Nonetheless, the violence with which the Republicans and Federalists went at each other during John Adams’s administration seemed to justify Washington’s fear of “horrid enormities.” The wars of the French Revolution furnished a fiery background against which the pro-British Federalists and pro-French Republicans denounced each other as Jacobins, Tories, atheists, and inquisitors. The repressive Alien and Sedition Acts, passed in 1798 by the Federalist Congress, looked like an ominous warning of bloody strife to come.

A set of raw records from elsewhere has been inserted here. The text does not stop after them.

import Mathlib
import Summits.ValiantsHypothesis.ValiantsHypothesis.Theorems.BarrierLeverPartitionMinorsHitByVPHiddenStatesPathTableStaircase
import Summits.ValiantsHypothesis.ValiantsHypothesis.Theorems.BarrierLeverPartitionMinorsHitByVPHiddenStatesPathTableTransfer
import Summits.ValiantsHypothesis.ValiantsHypothesis.Theorems.BarrierLeverPartitionMinorsHitByVPHiddenStatesPathTablePeel
import Summits.ValiantsHypothesis.ValiantsHypothesis.Theorems.BarrierLeverPartitionMinorsHitByVPHiddenStatesPathTable

/-!
# Route BarrierLever — item `PartitionMinorsHitByVP` (stmt-ValiantsHypothesis-19717), line `hidden-states`:
# THE PATH TABLE OF `P_k` — level-`j` staircase functionals `Gj` and their three insertion laws

Helper file (`--supports stmt-ValiantsHypothesis-19717`; cell valiant-natproofs, 𝒟-side door (c), registered line
`Cruxes/PartitionMinorsHitByVP/Lines/hidden_states.lean` v8; prover seat val-np-p6 gen 16).  Closes NO item.  Definitions `Xlt`
(X-elements of level `< j`), `Lj` (missing levels `< j`), `Gj k s j c R` (the level-`j` staircase weight of `R` with an EXTERNAL top
Y-value `c`, guarded), `Yj` (the first `j` Y-coordinates); the engine of THEOREM B of memo HOME/val-np-p6/g16/MEMO-valnp6-g16.md §3:
for `R` an image of `Yj j`, passing to level `j+1` after inserting (α) the X-element of level `j` changes nothing (`Gj_insert_idx`),
(β) the Y-element `j` kills the term (`Gj_insert_inl_self`: the staircase cannot close, or cardinality), (γ) the Y-element `j − 1`
(the DOWN move of the path) multiplies by `−(−s)^{c−j}` and lowers the external value to `j − 1` (`Gj_insert_inl_pred`).

WHAT THIS IS NOT: no item statement; nothing on crux 14610 or VP ≠ VNP.
-/

set_option linter.dupNamespace false

namespace Summit.ValiantsHypothesis.ValiantsHypothesis.Theorems.BarrierLever.HiddenStates

open Finset

noncomputable section

namespace PathTable

variable {k : ℕ} {s : ℂ}
/-! ## Theorem B: the value on the row `Y` -/

/-- the X-elements of level `< j`. -/
def Xlt (k j : ℕ) : Finset (Fin k) := Finset.univ.filter (fun i : Fin k => lvlX k i < j)

/-- the levels `< j` missing from `R`. -/
def Lj (k j : ℕ) (R : Finset (Fin (k + 1) ⊕ Fin k)) : Finset ℕ := (Xlt k j \ R.toRight).image (lvlX k)

/-- the level-`j` staircase functional with an external top value `c` (guarded). -/
def Gj (k : ℕ) (s : ℂ) (j c : ℕ) (R : Finset (Fin (k + 1) ⊕ Fin k)) : ℂ :=
  if (Xlt k j \ R.toRight).card = (Lj k j R).card then zetaLA s (Lj k j R) (insert c (Aset k R)) else 0

/-- the first `j` Y-coordinates `inl 0, …, inl (j−1)`. -/
def Yj (k j : ℕ) : Finset (Fin (k + 1) ⊕ Fin k) :=
  ((Finset.univ : Finset (Fin (k + 1))).filter (fun b : Fin (k + 1) => (b : ℕ) < j)).image Sum.inl

/-- membership in `Yj`. -/
theorem mem_Yj {j : ℕ} {x : Fin (k + 1) ⊕ Fin k} : x ∈ Yj k j ↔ ∃ b : Fin (k + 1), (b : ℕ) < j ∧ Sum.inl b = x := by
  simp [Yj]

/-- `Yj (j+1) = Yj j + inl j`. -/
theorem Yj_succ {j : ℕ} (hj : j ≤ k) :
    Yj k (j + 1) = insert (Sum.inl (⟨j, by omega⟩ : Fin (k + 1))) (Yj k j) ∧
      Sum.inl (⟨j, by omega⟩ : Fin (k + 1)) ∉ Yj k j := by
  constructor
  · ext x
    simp only [mem_Yj, Finset.mem_insert]
    constructor
    · rintro ⟨b, hb, rfl⟩
      by_cases hbj : (b : ℕ) = j
      · left; congr 1; exact Fin.ext hbj
      · right; exact ⟨b, by omega, rfl⟩
    · rintro (rfl | ⟨b, hb, rfl⟩)
      · exact ⟨_, by simp, rfl⟩
      · exact ⟨b, by omega, rfl⟩
  · rw [mem_Yj]
    rintro ⟨b, hb, hbb⟩
    have h1 : b = ⟨j, by omega⟩ := Sum.inl_injective hbb
    have h2 : (b : ℕ) = j := congrArg Fin.val h1
    omega

/-- support of a nonzero-weight image of `Yj j`: Y-values `< j`, X-levels `< j`. -/
theorem image_Yj_support {j : ℕ} {φ : Fin (k + 1) ⊕ Fin k → Fin (k + 1) ⊕ Fin k}
    (hw : ∏ x ∈ Yj k j, pw k s x (φ x) ≠ 0) :
    (∀ b : Fin (k + 1), Sum.inl b ∈ (Yj k j).image φ → (b : ℕ) < j) ∧
      ((Yj k j).image φ).toRight ⊆ Xlt k j := by
  constructor
  · intro b hb
    obtain ⟨x, hx, hφx⟩ := Finset.mem_image.1 hb
    have hwx : pw k s x (φ x) ≠ 0 := fun h => hw (Finset.prod_eq_zero hx h)
    obtain ⟨b', hb', rfl⟩ := mem_Yj.1 hx
    rw [hφx] at hwx
    simp only [pw] at hwx
    by_cases h1 : b = b'
    · rw [h1]; exact hb'
    · rw [if_neg h1] at hwx
      by_cases h2 : (b : ℕ) + 1 = (b' : ℕ)
      · omega
      · rw [if_neg h2] at hwx; exact (hwx rfl).elim
  · intro i hi
    rw [Finset.mem_toRight] at hi
    obtain ⟨x, hx, hφx⟩ := Finset.mem_image.1 hi
    have hwx : pw k s x (φ x) ≠ 0 := fun h => hw (Finset.prod_eq_zero hx h)
    obtain ⟨b', hb', rfl⟩ := mem_Yj.1 hx
    rw [hφx] at hwx
    simp only [pw] at hwx
    by_cases h1 : lvlX k i = (b' : ℕ)
    · exact Finset.mem_filter.2 ⟨Finset.mem_univ _, by omega⟩
    · rw [if_neg h1] at hwx; exact (hwx rfl).elim

/-- cardinality of `Xlt j`: `j + 1` elements (`1 ≤ j ≤ k − 1`). -/
theorem card_Xlt {j : ℕ} (hj1 : 1 ≤ j) (hjk : j + 1 ≤ k) : (Xlt k j).card = j + 1 := by
  have : Xlt k j = Finset.univ.filter (fun i : Fin k => (i : ℕ) < j + 1) := by
    ext i; simp only [Xlt, lvlX, Finset.mem_filter, Finset.mem_univ, true_and]; omega
  rw [this, Fin.card_filter_val_lt]; omega

/-- the index of the X-element of level `j ≥ 1`. -/
theorem lvlX_eq_iff_of_pos {j : ℕ} (hj : 1 ≤ j) (i : Fin k) : lvlX k i = j ↔ (i : ℕ) = j + 1 := by
  simp only [lvlX]; omega

/-- `Xlt (j+1) = Xlt j + (the element of level j)` for `j ≥ 1`. -/
theorem Xlt_succ {j : ℕ} (hj : 1 ≤ j) (hjk : j + 1 < k) :
    Xlt k (j + 1) = insert (⟨j + 1, hjk⟩ : Fin k) (Xlt k j) ∧ (⟨j + 1, hjk⟩ : Fin k) ∉ Xlt k j := by
  constructor
  · ext i
    simp only [Xlt, Finset.mem_filter, Finset.mem_univ, true_and, Finset.mem_insert, Fin.ext_iff, lvlX]
    omega
  · simp [Xlt, lvlX]

/-- cardinality bookkeeping for `Lj`: under the guard, `|Lj j R| + |R.toRight| = j + 1` when `R.toRight ⊆ Xlt j`. -/
theorem card_Lj {j : ℕ} (hj1 : 1 ≤ j) (hjk : j + 1 ≤ k) {R : Finset (Fin (k + 1) ⊕ Fin k)}
    (hRX : R.toRight ⊆ Xlt k j) (hg : (Xlt k j \ R.toRight).card = (Lj k j R).card) :
    (Lj k j R).card + R.toRight.card = j + 1 := by
  rw [← hg, Finset.card_sdiff_of_subset hRX, card_Xlt hj1 hjk]
  have := Finset.card_le_card hRX
  rw [card_Xlt hj1 hjk] at this
  omega

/-- `Gj` vanishes off the top cardinality. -/
theorem Gj_card_ne {j c : ℕ} (hj1 : 1 ≤ j) (hjk : j + 1 ≤ k) {R : Finset (Fin (k + 1) ⊕ Fin k)}
    (hRX : R.toRight ⊆ Xlt k j) (hc : c ∉ Aset k R) (hR : R.card ≠ j) : Gj k s j c R = 0 := by
  unfold Gj
  split_ifs with hg
  · apply zetaLA_of_card_ne
    rw [Finset.card_insert_of_notMem hc, card_Aset]
    have h1 := card_Lj hj1 hjk hRX hg
    have h2 := Finset.card_toLeft_add_card_toRight (u := R)
    omega
  · rfl

/-- (α) inserting the X-element of level `j` and passing to level `j + 1` changes nothing. -/
theorem Gj_insert_idx {j c : ℕ} (hj : 1 ≤ j) (hjk : j + 1 < k) (R : Finset (Fin (k + 1) ⊕ Fin k)) :
    Gj k s (j + 1) c (insert (Sum.inr (⟨j + 1, hjk⟩ : Fin k)) R) = Gj k s j c R := by
  obtain ⟨hX, hidx⟩ := Xlt_succ (k := k) hj hjk
  have hset : Xlt k (j + 1) \ (insert (Sum.inr (⟨j + 1, hjk⟩ : Fin k)) R).toRight = Xlt k j \ R.toRight := by
    rw [hX, Finset.toRight_insert_inr]
    ext i
    simp only [Finset.mem_sdiff, Finset.mem_insert]
    constructor
    · rintro ⟨h1 | h1, h2⟩
      · exact (h2 (Or.inl h1)).elim
      · exact ⟨h1, fun h => h2 (Or.inr h)⟩
    · rintro ⟨h1, h2⟩
      exact ⟨Or.inr h1, fun h => h.elim (fun h => hidx (h ▸ h1)) h2⟩
  have hA : Aset k (insert (Sum.inr (⟨j + 1, hjk⟩ : Fin k)) R) = Aset k R := by simp [Aset]
  simp only [Gj, Lj, hset, hA]

/-- the sets at level `j + 1` after inserting a Y-element. -/
theorem Lj_succ_insert_inl {j : ℕ} (hj : 1 ≤ j) (hjk : j + 1 < k) {R : Finset (Fin (k + 1) ⊕ Fin k)}
    (hRX : R.toRight ⊆ Xlt k j) (b : Fin (k + 1)) :
    Xlt k (j + 1) \ (insert (Sum.inl b) R).toRight = insert (⟨j + 1, hjk⟩ : Fin k) (Xlt k j \ R.toRight) ∧
      (⟨j + 1, hjk⟩ : Fin k) ∉ Xlt k j \ R.toRight ∧
      Lj k (j + 1) (insert (Sum.inl b) R) = insert j (Lj k j R) ∧ (∀ ℓ ∈ Lj k j R, ℓ < j) := by
  obtain ⟨hX, hidx⟩ := Xlt_succ (k := k) hj hjk
  have hidxR : (⟨j + 1, hjk⟩ : Fin k) ∉ R.toRight := fun h => hidx (hRX h)
  have hset : Xlt k (j + 1) \ (insert (Sum.inl b) R).toRight = insert (⟨j + 1, hjk⟩ : Fin k) (Xlt k j \ R.toRight) := by
    rw [hX, Finset.toRight_insert_inl, Finset.insert_sdiff_of_notMem _ hidxR]
  have hnot : (⟨j + 1, hjk⟩ : Fin k) ∉ Xlt k j \ R.toRight := fun h => hidx (Finset.mem_sdiff.1 h).1
  refine ⟨hset, hnot, ?_, ?_⟩
  · unfold Lj
    rw [hset, Finset.image_insert]
    congr 1
  · intro ℓ hℓ
    obtain ⟨i, hi, rfl⟩ := Finset.mem_image.1 hℓ
    exact (Finset.mem_filter.1 (Finset.mem_sdiff.1 hi).1).2

/-- guard transfer along the insertion of the level-`j` index. -/
theorem guard_succ_iff {j : ℕ} (hj : 1 ≤ j) (hjk : j + 1 < k) {R : Finset (Fin (k + 1) ⊕ Fin k)}
    (hRX : R.toRight ⊆ Xlt k j) (b : Fin (k + 1)) :
    (Xlt k (j + 1) \ (insert (Sum.inl b) R).toRight).card = (Lj k (j + 1) (insert (Sum.inl b) R)).card ↔
      (Xlt k j \ R.toRight).card = (Lj k j R).card := by
  obtain ⟨hset, hnot, hL, hlt⟩ := Lj_succ_insert_inl (k := k) hj hjk hRX b
  have hjL : j ∉ Lj k j R := fun h => lt_irrefl _ (hlt j h)
  rw [hset, hL, Finset.card_insert_of_notMem hnot, Finset.card_insert_of_notMem hjL]
  unfold Lj
  omega

/-- (β) inserting the Y-element `j` itself and passing to level `j + 1` kills the term. -/
theorem Gj_insert_inl_self {j c : ℕ} (hj : 1 ≤ j) (hjk : j + 1 < k) (hc : j ≤ c)
    {R : Finset (Fin (k + 1) ⊕ Fin k)} (hRX : R.toRight ⊆ Xlt k j)
    (hRY : ∀ b : Fin (k + 1), Sum.inl b ∈ R → (b : ℕ) < j) (hRcard : R.card ≤ j) :
    Gj k s (j + 1) c (insert (Sum.inl (⟨j, by omega⟩ : Fin (k + 1))) R) = 0 := by
  obtain ⟨hset, hnot, hL, hlt⟩ := Lj_succ_insert_inl (k := k) hj hjk hRX (⟨j, by omega⟩ : Fin (k + 1))
  unfold Gj
  split_ifs with hg
  · rw [hL]
    have hA : Aset k (insert (Sum.inl (⟨j, by omega⟩ : Fin (k + 1))) R) = insert j (Aset k R) := by
      simp [Aset, Finset.image_insert]
    rw [hA]
    have hAlt : ∀ a ∈ Aset k R, a < j := by
      intro a ha; obtain ⟨b, hb, rfl⟩ := mem_Aset.1 ha; exact hRY b hb
    have hg0 : (Xlt k j \ R.toRight).card = (Lj k j R).card :=
      (guard_succ_iff hj hjk hRX _).1 hg
    by_cases hcj : c = j
    · subst hcj
      rw [Finset.insert_eq_of_mem (Finset.mem_insert_self _ _), zetaLA_insert_top s hlt hAlt]
      split_ifs
      · rw [zetaLA_of_card_ne, zero_mul]
        rw [card_Aset]
        have h1 := card_Lj hj (by omega) hRX hg0
        have h2 := Finset.card_toLeft_add_card_toRight (u := R)
        omega
      · rfl
    · have hA2 : ∀ a ∈ insert j (Aset k R), a < c := fun a ha => by
        rcases Finset.mem_insert.1 ha with h | h
        · omega
        · have := hAlt a h; omega
      rw [zetaLA_insert_top s hlt hA2, if_neg]
      rintro ⟨hall, -⟩
      exact lt_irrefl _ (hall j (Finset.mem_insert_self _ _))
  · rfl

/-- (γ) inserting the Y-element `j − 1` (the DOWN move) and passing to level `j + 1`. -/
theorem Gj_insert_inl_pred {j c : ℕ} (hj : 1 ≤ j) (hjk : j + 1 < k) (hc : j ≤ c)
    {R : Finset (Fin (k + 1) ⊕ Fin k)} (hRX : R.toRight ⊆ Xlt k j)
    (hRY : ∀ b : Fin (k + 1), Sum.inl b ∈ R → (b : ℕ) < j) (hRcard : R.card ≤ j) :
    Gj k s (j + 1) c (insert (Sum.inl (⟨j - 1, by omega⟩ : Fin (k + 1))) R) =
      -((-s) ^ (c - j)) * Gj k s j (j - 1) R := by
  have hAlt : ∀ a ∈ Aset k R, a < j := by
    intro a ha; obtain ⟨b, hb, rfl⟩ := mem_Aset.1 ha; exact hRY b hb
  by_cases hmem : Sum.inl (⟨j - 1, by omega⟩ : Fin (k + 1)) ∈ R
  · -- collapsed term: both sides vanish by cardinality
    rw [Finset.insert_eq_of_mem hmem]
    have hj1A : j - 1 ∈ Aset k R := mem_Aset.2 ⟨_, hmem, rfl⟩
    have hcA : c ∉ Aset k R := fun h => by have := hAlt c h; omega
    have hR : Gj k s j (j - 1) R = 0 := by
      unfold Gj
      split_ifs with hg
      · rw [Finset.insert_eq_of_mem hj1A]
        apply zetaLA_of_card_ne
        rw [card_Aset]
        have h1 := card_Lj hj (by omega) hRX hg
        have h2 := Finset.card_toLeft_add_card_toRight (u := R)
        omega
      · rfl
    have hL : Gj k s (j + 1) c R = 0 := by
      unfold Gj
      split_ifs with hg
      · apply zetaLA_of_card_ne
        rw [Finset.card_insert_of_notMem hcA, card_Aset]
        -- `Lj (j+1) R = insert j (Lj j R)`
        obtain ⟨hset, hnot, hLs, hlt⟩ := Lj_succ_insert_inl (k := k) hj hjk hRX (⟨j - 1, by omega⟩ : Fin (k + 1))
        rw [Finset.insert_eq_of_mem hmem] at hset hLs
        have hjL : j ∉ Lj k j R := fun h => lt_irrefl _ (hlt j h)
        have hg0 : (Xlt k j \ R.toRight).card = (Lj k j R).card := by
          have := (guard_succ_iff (k := k) hj hjk hRX (⟨j - 1, by omega⟩ : Fin (k + 1)))
          rw [Finset.insert_eq_of_mem hmem] at this
          exact this.1 hg
        rw [hLs, Finset.card_insert_of_notMem hjL]
        have h1 := card_Lj hj (by omega) hRX hg0
        have h2 := Finset.card_toLeft_add_card_toRight (u := R)
        omega
      · rfl
    rw [hL, hR, mul_zero]
  · obtain ⟨hset, hnot, hLs, hlt⟩ := Lj_succ_insert_inl (k := k) hj hjk hRX (⟨j - 1, by omega⟩ : Fin (k + 1))
    have hA : Aset k (insert (Sum.inl (⟨j - 1, by omega⟩ : Fin (k + 1))) R) = insert (j - 1) (Aset k R) := by
      simp [Aset, Finset.image_insert]
    have hguard := guard_succ_iff (k := k) hj hjk hRX (⟨j - 1, by omega⟩ : Fin (k + 1))
    unfold Gj
    by_cases hg : (Xlt k j \ R.toRight).card = (Lj k j R).card
    · rw [if_pos (hguard.2 hg), if_pos hg, hLs, hA]
      have hA2 : ∀ a ∈ insert (j - 1) (Aset k R), a < c := fun a ha => by
        rcases Finset.mem_insert.1 ha with h | h
        · omega
        · have := hAlt a h; omega
      rw [zetaLA_insert_top s hlt hA2, if_pos]
      · ring
      · refine ⟨fun a ha => ?_, hc⟩
        rcases Finset.mem_insert.1 ha with h | h
        · omega
        · exact hAlt a h
    · rw [if_neg (fun h => hg (hguard.1 h)), if_neg hg, mul_zero]

end PathTable

end

end Summit.ValiantsHypothesis.ValiantsHypothesis.Theorems.BarrierLever.HiddenStates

But then came Jefferson’s election, labeled by some historians “the revolution of 1800.” In his inaugural address the philosopher of revolution called for conciliation. “We are all Republicans,” he said, “—we are all Federalists.” Every difference of opinion did not have to be a difference of principle. There were no reprisals, other than the replacement of Federalist job-holders, no arrests, nothing except a convincing demonstration that power could peacefully pass from one party to the other when the voters spoke. It was the clinching demonstration that the constitutional system—political parties and all—was working and would endure.
So it would, but not without change. Inside of another twenty years the initial party system got a vigorous shaking up. The Federalists died, and the Republicans were transformed and renamed, all because of two irresistible and linked forces: national expansion and the rise of democracy. The curtain went up on the second act for American parties. This one saw the birth of modern political machinery, and it ended in the disaster of civil war.
The Republicans not only won in 1800 but took the next five presidential elections in a row, conferring double terms on Jefferson, James Madison, and James Monroe—the so-called Virginia Dynasty. Beaten time and again, the Federalists remained strong for a while in New England but gradually sank out of sight. This was not because their economic concepts were rejected but because their open courtship of privilege ran counter to the incoming tide of democracy and especially because their pro-British leanings put them on the wrong side of patriotic public opinion during the War of 1812, which most of them opposed. (Diehards from Massachusetts, Connecticut, and Rhode Island held an antiwar convention at Hartford in December of 1814 and succeeded only in making themselves vulnerable to campaign charges of treason.)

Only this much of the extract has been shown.